Summary: | In recent years there has been a dramatic increase in the number of
children migrating to the United States without a parent. In Fiscal Year
2014 alone, U.S. immigration authorities apprehended and detained almost
70,000 unaccompanied children, compared to less than 9,000 in 2010. This
rapid rise has been fueled primarily by children arriving from Central
America, one of the world’s most violent regions. The available literature
on unaccompanied children in the United States suggests that they are a
vulnerable and underserved population, who are at risk for repeated
exposure to extreme psychosocial adversities at every stage of their
migration and frequently face many of these challenges alone. However, to
date there has been little formal study of their mental health needs.
The aim of this exploratory study was to obtain initial data regarding the
psychosocial context, mental health presentation, and mental health service
utilization of unaccompanied children released to guardians in the
community pending immigration hearings to determine their eligibility to
remain in the United States. The study employed a mixed methodology
combining qualitative and quantitative data. The sample comprised 26
unaccompanied
children and their guardians residing in the New York City metro area,
interviewed between September 2013 and December 2014.

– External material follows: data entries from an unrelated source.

import Summits.QuantumFields.YangMills.Theorems.BalabanUVNodesPortS1ZkRecord
import Summits.QuantumFields.YangMills.Theorems.BalabanUVNodesK0RecordFormatNamesFluctE

/-!
# NODE O port PT-A — THE Z-BRIDGE AT THE RECORD's NAMES (ρZ-2): DEF-1's CANONICAL (1.4) Gaussian `recordZkΔ1Can` ∕ `recordZkkCan` (ed.15d ✓p805617, coarea ∕ Gram form over the
# arbitrary kernel basis `recordCop`) EQUALS the GRAPH-COORDINATE twin `recordZkLoc` ∕ `recordZkkLoc` (ed.15e, print's elimination of the `b₀`-variables, p.268 «the remaining variables B …
# B′ = CB») UNDER the letter `RecordB0BlockInvertible` (print's «h is uniquely defined», p.267), a dimension match `Fin (finrank ker LQ̃) ≃ NonB0Idx`, and positivity of the preconditioned
# matrix `recordPrecLoc` ∕ `recordPreckLoc` (NODE O's (P), displayed)

Cell `ym-nodeO-ideate`, porter `ymgap-nodeO-port-PTA-1` (gen 4); `--supports stmt-QuantumFields-27930` (helper; object-free bridge = `…PortS1ZkCoarea`, ✓p803582∕✓p803640).  [I] = [Balaban1987RG1].
WHY IT MATTERS.  The LZ half of 27930's residue runs [16] (63)'s walk localisation on the `T` of `B10LogDet63.matrix63`, indexed by print's GEOMETRIC graph coordinates `C_loc = [−A₁⁻¹A₂; 1]`
(`recordCopLoc`∕`recordPrecLoc`∕`recordZkLoc`); the SPLIT names `Z^{(k)}` by the canonical (1.4) normalisation (`recordZkΔ1Can`∕`recordZkkCan`).  This file proves they are ONE number.
§1 (generic) `Z14` under reindexing (rows: `Z14_submatrix_equiv`, unconditional; columns: `Z14_submatrix_cols`, closed Gaussian form), Gram and `Q̃Q̃ᵀ` under reindexing.  §2 (generic) graph
factorisation `[A₁ A₂]·C′ = 0 ⟹ C′ = [−X; 1]·(lower block)` (`eq_graphC_mul_toRows₂`), injective `C′` ⟹ lower block invertible, ★ `zGram_eq_zLoc` (Gram-form twin of `zCan_eq_zLoc`, no
orthonormal carrier).  §3 (record) `blkToFluct` bijective (`centralBond_injective`, standing range), `recordLQtBlk = recordLQtMat ∘ blkToFluct`, `recordLQtMat · recordCop = 0` (linearity of
`su2Coord`), `recordCop` injective; ★★ `recordZkΔ1Can_eq_recordZkLoc`, ★★ `recordZkkCan_eq_recordZkkLoc` (+ logs).  The dimension match `σ : Fin (finrank ker LQ̃) ≃ NonB0Idx` is DISPLAYED
(= «`LQ̃` of record is 𝔰𝔲(2)-valued», true for the derivative of the log of an `SU(2)`-valued average, not proved here — SAID).

HONEST FRAMING.  Linear algebra at the record's names; NOTHING of Bałaban asserted∕ported∕discharged (not the letter, positivity, or su(2)-valuedness of `LQ̃`); 27930 OPEN; K0⁷∕K-Ax OPEN;
NODE O 0∕1; COUNT 8∕28 · K 1∕4 UNMOVED; finite `𝕋⁴_{L^K}` at fixed ε — NOT continuum ∕ OS ∕ Clay; **the Yang–Mills mass gap is NOT proved by any of this.**  No `sorry`∕`def`∕`instance`.
-/

noncomputable section

open scoped BigOperators

namespace Summit.QuantumFields.YangMills.Theorems.BalabanUVNodesPortS1

open Summit.QuantumFields.YangMills.Theorems.K0RecordFormatNames
open Literature.MathematicalPhysics.QuantumFieldTheory.Balaban1983to89
open Literature.MathematicalPhysics.QuantumFieldTheory.Balaban1983to89.Node00
open Literature.MathematicalPhysics.QuantumFieldTheory.Balaban1983to89.T4Continuum (T4Family)
open _root_.Matrix

/-! ## §1  `Z14`, the Gram matrix and `Q̃Q̃ᵀ` under reindexing -/

section Generic

variable {ι ι' ρ ρ' m : Type*} [Fintype ι] [Fintype ι'] [Fintype ρ] [Fintype ρ'] [Fintype m]

/-- `Z14` is unchanged when the ROW index (the fluctuation coordinates) is relabelled along an equivalence: `Z14 (S∘(e,e)) (N∘(e,id)) = Z14 S N` (the integrand is the same function of `z`).
[cite: Balaban1987RG1, (1.4) p.260 (bookkeeping)] -/
theorem Z14_submatrix_equiv (S : Matrix ι ι ℝ) (N : Matrix ι ρ ℝ) (e : ι' ≃ ι) :
    B12Eq15QuadraticForm.Z14 (S.submatrix e e) (N.submatrix e id) = B12Eq15QuadraticForm.Z14 S N := by
  unfold B12Eq15QuadraticForm.Z14
  congr 1
  funext z
  have h1 : N.submatrix e id *ᵥ z = (N *ᵥ z) ∘ e := by
    funext i
    rfl
  have h2 : S.submatrix e e *ᵥ ((N *ᵥ z) ∘ e) = (S *ᵥ (N *ᵥ z)) ∘ e := by
    rw [Matrix.submatrix_mulVec_equiv S ((N *ᵥ z) ∘ ⇑e) e e]
    congr 2
    funext i
    simp
  rw [h1, h2, comp_equiv_dotProduct_comp_equiv]

omit [Fintype ρ] in
/-- The Gram matrix is unchanged under a row relabelling: `(C∘(e,id))ᵀ (C∘(e,id)) = CᵀC`. [cite: Balaban1987RG1, (1.4) p.260 (bookkeeping)] -/
theorem gram_submatrix_equiv (C : Matrix ι ρ ℝ) (e : ι' ≃ ι) : (C.submatrix e id)ᵀ * C.submatrix e id = Cᵀ * C := by
  rw [Matrix.transpose_submatrix, Matrix.submatrix_mul_equiv, Matrix.submatrix_id_id]

omit [Fintype m] in
/-- `Q̃Q̃ᵀ` is unchanged under a column relabelling: `(M∘(id,e)) (M∘(id,e))ᵀ = M Mᵀ`. [cite: Balaban1987RG1, (1.4) p.260 (bookkeeping)] -/
theorem submatrix_mul_transpose_equiv (M : Matrix m ι ℝ) (e : ι' ≃ ι) : M.submatrix id e * (M.submatrix id e)ᵀ = M * Mᵀ := by
  rw [Matrix.transpose_submatrix, Matrix.submatrix_mul_equiv, Matrix.submatrix_id_id]

omit [Fintype ρ] [Fintype ρ'] in
/-- The Gram matrix under a COLUMN relabelling is the relabelled Gram matrix: `(C∘(id,σ))ᵀ (C∘(id,σ)) = (CᵀC)∘(σ,σ)`. [cite: Balaban1987RG1, (1.4) p.260 (bookkeeping)] -/
theorem gram_submatrix_cols (C : Matrix ι ρ ℝ) (σ : ρ' → ρ) : (C.submatrix id σ)ᵀ * C.submatrix id σ = (Cᵀ * C).submatrix σ σ := by
  rw [Matrix.transpose_submatrix, Matrix.submatrix_mul Cᵀ C σ _root_.id σ Function.bijective_id]

omit [Fintype ρ] [Fintype ρ'] in
/-- `(C∘(id,σ))ᵀ S (C∘(id,σ)) = (CᵀSC)∘(σ,σ)`. [cite: Balaban1987RG1, (1.4) p.260 (bookkeeping)] -/
theorem conj_submatrix_cols (S : Matrix ι ι ℝ) (C : Matrix ι ρ ℝ) (σ : ρ' → ρ) :
    (C.submatrix id σ)ᵀ * S * C.submatrix id σ = (Cᵀ * S * C).submatrix σ σ := by
  rw [Matrix.transpose_submatrix, Matrix.submatrix_mul (Cᵀ * S) C σ _root_.id σ Function.bijective_id,
    Matrix.submatrix_mul Cᵀ S σ _root_.id _root_.id Function.bijective_id, Matrix.submatrix_id_id]

/-- `Z14` is unchanged when the COLUMN index (the coordinates `z` on the constraint surface) is relabelled along an equivalence (closed Gaussian form; `CᵀSC` positive definite).
[cite: Balaban1987RG1, (1.4) p.260 (bookkeeping)] -/
theorem Z14_submatrix_cols [DecidableEq ρ] [DecidableEq ρ'] (S : Matrix ι ι ℝ) (C : Matrix ι ρ ℝ) (σ : ρ' ≃ ρ) (h : (Cᵀ * S * C).PosDef) :
    B12Eq15QuadraticForm.Z14 S (C.submatrix id σ) = B12Eq15QuadraticForm.Z14 S C := by
  have h' : ((C.submatrix id σ)ᵀ * S * C.submatrix id σ).PosDef := by
    rw [conj_submatrix_cols]
    exact h.submatrix σ.injective
  rw [B12Eq15QuadraticForm.Z14_eq S _ h', B12Eq15QuadraticForm.Z14_eq S C h, conj_submatrix_cols, Matrix.det_submatrix_equiv_self,
    Fintype.card_congr σ]

/-! ## §2  The graph factorisation of an arbitrary kernel matrix and the Gram-form bridge -/

variable {p q : Type*} [Fintype p] [Fintype q] [DecidableEq m] [DecidableEq p]

omit [Fintype q] in
/-- **Graph factorisation**: if `[A₁ A₂]·C′ = 0` with `A₁` invertible and `A₁X = A₂`, then `C′ = [−X; 1] · (lower block of C′)` — every kernel vector is determined by its non-`b₀` components
(print's «h is uniquely defined», «B′ = CB»). [cite: Balaban1987RG1, p.267–268] -/
theorem eq_graphC_mul_toRows₂ (A₁ : Matrix m m ℝ) (A₂ X : Matrix m p ℝ) (hA : IsUnit A₁.det) (hX : A₁ * X = A₂) (C' : Matrix (m ⊕ p) q ℝ)
    (h0 : fromCols A₁ A₂ * C' = 0) :
    C' = fromRows (-X) (1 : Matrix p p ℝ) * C'.toRows₂ := by
  have hX' : X = A₁⁻¹ * A₂ := by rw [← hX, ← Matrix.mul_assoc, Matrix.nonsing_inv_mul _ hA, Matrix.one_mul]
  conv_lhs => rw [← fromRows_toRows C']
  rw [← fromRows_toRows C', fromCols_mul_fromRows] at h0
  have h1 : C'.toRows₁ = -(A₁⁻¹ * A₂) * C'.toRows₂ := by
    have h2 : A₁⁻¹ * (A₁ * C'.toRows₁ + A₂ * C'.toRows₂) = 0 := by rw [h0, Matrix.mul_zero]
    rw [Matrix.mul_add, ← Matrix.mul_assoc, Matrix.nonsing_inv_mul _ hA, Matrix.one_mul, ← Matrix.mul_assoc] at h2
    rw [Matrix.neg_mul]
    exact eq_neg_of_add_eq_zero_left h2
  rw [fromRows_mul, Matrix.one_mul, h1, ← hX']

omit [Fintype q] [Fintype m] [DecidableEq m] in
/-- If the kernel matrix `C′ : (m ⊕ p) × p` is injective and factors through the graph parametrisation, its lower block is invertible. [cite: Balaban1987RG1, p.268 (bookkeeping)] -/
theorem isUnit_det_toRows₂ (X : Matrix m p ℝ) (C' : Matrix (m ⊕ p) p ℝ) (hC : C' = fromRows (-X) (1 : Matrix p p ℝ) * C'.toRows₂)
    (hinj : Function.Injective C'.mulVec) : IsUnit (C'.toRows₂).det := by
  rw [← Matrix.isUnit_iff_isUnit_det, ← Matrix.mulVec_injective_iff_isUnit]
  intro v w hvw
  apply hinj
  rw [hC, ← Matrix.mulVec_mulVec, ← Matrix.mulVec_mulVec, hvw]

omit [Fintype q] [DecidableEq m] in
/-- The Gram matrix of the graph parametrisation `[−X; 1]` is positive definite (`= 1 + XᵀX`). [cite: Balaban1987RG1, p.268 (bookkeeping)] -/
theorem posDef_gram_graphC (X : Matrix m p ℝ) : ((fromRows (-X) (1 : Matrix p p ℝ))ᵀ * fromRows (-X) (1 : Matrix p p ℝ)).PosDef := by
  have h : (fromRows (-X) (1 : Matrix p p ℝ))ᵀ * fromRows (-X) (1 : Matrix p p ℝ) = 1 + Xᵀ * X := by
    rw [transpose_fromRows, fromCols_mul_fromRows, transpose_neg, transpose_one, Matrix.neg_mul, Matrix.mul_neg, neg_neg, Matrix.one_mul, add_comm]
  rw [h]
  refine Matrix.PosDef.one.add_posSemidef ?_
  simpa only [Matrix.conjTranspose_eq_transpose_of_trivial] using Matrix.posSemidef_conjTranspose_mul_self X

omit [Fintype q] in
/-- ★ **COAREA∕GRAM = GRAPH** (the Gram-form twin of `zCan_eq_zLoc`, no orthonormal carrier): for the linear constraint `Q̃ = [A₁ A₂]` (`A₁` invertible, `A₁X = A₂`), ANY injective kernel matrix
`C′ : (m ⊕ p) × p` (`Q̃C′ = 0`) and a quadratic form `S` positive on the graph `C_loc = [−X; 1]`:
`(√det(Q̃Q̃ᵀ))⁻¹ · (√det(C′ᵀC′) · Z14 S C′) = |det A₁|⁻¹ · Z14 S C_loc` — DEF-1's `recordZkCan`-shape equals print's `b₀`-elimination Gaussian. [cite: Balaban1987RG1, (1.4) p.260, p.267–268] -/
theorem zGram_eq_zLoc (S : Matrix (m ⊕ p) (m ⊕ p) ℝ) (A₁ : Matrix m m ℝ) (A₂ X : Matrix m p ℝ) (hA : IsUnit A₁.det) (hX : A₁ * X = A₂)
    (C' : Matrix (m ⊕ p) p ℝ) (h0 : fromCols A₁ A₂ * C' = 0) (hinj : Function.Injective C'.mulVec)
    (hpos : ((fromRows (-X) (1 : Matrix p p ℝ))ᵀ * S * fromRows (-X) (1 : Matrix p p ℝ)).PosDef) :
    (Real.sqrt (fromCols A₁ A₂ * (fromCols A₁ A₂)ᵀ).det)⁻¹ * (Real.sqrt (C'ᵀ * C').det * B12Eq15QuadraticForm.Z14 S C') =
      |A₁.det|⁻¹ * B12Eq15QuadraticForm.Z14 S (fromRows (-X) (1 : Matrix p p ℝ)) := by
  have hC : C' = fromRows (-X) (1 : Matrix p p ℝ) * C'.toRows₂ := eq_graphC_mul_toRows₂ A₁ A₂ X hA hX C' h0
  have hY : IsUnit (C'.toRows₂).det := isUnit_det_toRows₂ X C' hC hinj
  have hX' : X = A₁⁻¹ * A₂ := by rw [← hX, ← Matrix.mul_assoc, Matrix.nonsing_inv_mul _ hA, Matrix.one_mul]
  have hbc : Real.sqrt (C'ᵀ * C').det * B12Eq15QuadraticForm.Z14 S C' =
      Real.sqrt ((fromRows (-X) (1 : Matrix p p ℝ))ᵀ * fromRows (-X) (1 : Matrix p p ℝ)).det * B12Eq15QuadraticForm.Z14 S (fromRows (-X) (1 : Matrix p p ℝ)) := by
    have h := sqrt_gram_mul_Z14_basis_change S (fromRows (-X) (1 : Matrix p p ℝ)) C'.toRows₂ hpos hY
    rwa [← hC] at h
  have hdet : (fromCols A₁ A₂ * (fromCols A₁ A₂)ᵀ).det = A₁.det ^ 2 * ((fromRows (-X) (1 : Matrix p p ℝ))ᵀ * fromRows (-X) (1 : Matrix p p ℝ)).det := by
    rw [hX']
    exact det_fromCols_mul_transpose_eq A₁ A₂ hA
  have hGpos : 0 < ((fromRows (-X) (1 : Matrix p p ℝ))ᵀ * fromRows (-X) (1 : Matrix p p ℝ)).det := (posDef_gram_graphC X).det_pos
  rw [hbc, hdet, Real.sqrt_mul (sq_nonneg _), Real.sqrt_sq_eq_abs, mul_inv]
  have hsq : Real.sqrt ((fromRows (-X) (1 : Matrix p p ℝ))ᵀ * fromRows (-X) (1 : Matrix p p ℝ)).det ≠ 0 := (Real.sqrt_pos.mpr hGpos).ne'
  have hA0 : |A₁.det| ≠ 0 := abs_ne_zero.mpr hA.ne_zero
  field_simp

Results showed that children in our sample had complex reasons for
migration, frequently combining push factors such as fleeing gang violence
and pull factors such as a desire for reunification with parents in the
United States after long separations. Most had been exposed repeatedly to
extreme psychosocial stressors prior to and during their migration,
including almost two-thirds who had witnessed violence, serious injury, or
death and over one-third who had witnessed domestic abuse or had been
physically abused themselves. However, children also described benefitting
from an array of supports that protected against stressors and promoted
their wellbeing, and in their narratives they emphasized overcoming
adversity rather than victimization.
On a structured mental health diagnostic interview, the majority of
children met criteria for one or more past-year anxiety and depressive
disorders. Few received diagnoses for behavioral problems. Compared against
these data, child-report measures screened more effectively for
internalizing disorder diagnoses and guardian-report measures screened more
effectively for externalizing disorder diagnoses. Despite the high rates of
diagnosable disorders in the sample, most children appeared to be
functioning well in family, social, and educational domains. No children
were receiving formal mental health services at the time of their study
interview, although several were being monitored by school counselors.
Children presenting with mental health concerns were provided with
referrals to mental health treatment services and contacted for a brief
telephone follow-up interview three months later. At follow-up, a number of
children had received counseling. Availability of school counselors and
referral to therapists in the community through pediatricians were the
primary facilitators of service access. Lack of knowledge of available,
Spanish-speaking services and cost of treatment were common obstacles to
seeking treatment. Some children and their guardians did not perceive a
need for services, and most of these children appeared to be functioning
well at follow-up.
This study was designed to be largely descriptive and to provide data to
inform future, theory-driven research. In the discussion section, social
ecological models of risk and resilience and Hobfoll’s Conservation of
Resources theory are presented as potential paradigms for understanding
unaccompanied children’s migration processes, with stressors and supportive
factors interacting across systemic levels and over time to determine
children’s access to resources and their mental health, functioning, and
wellbeing. Finally, the implications of the study’s findings for future
research, psychosocial intervention, and rights-based advocacy with
unaccompanied children are considered.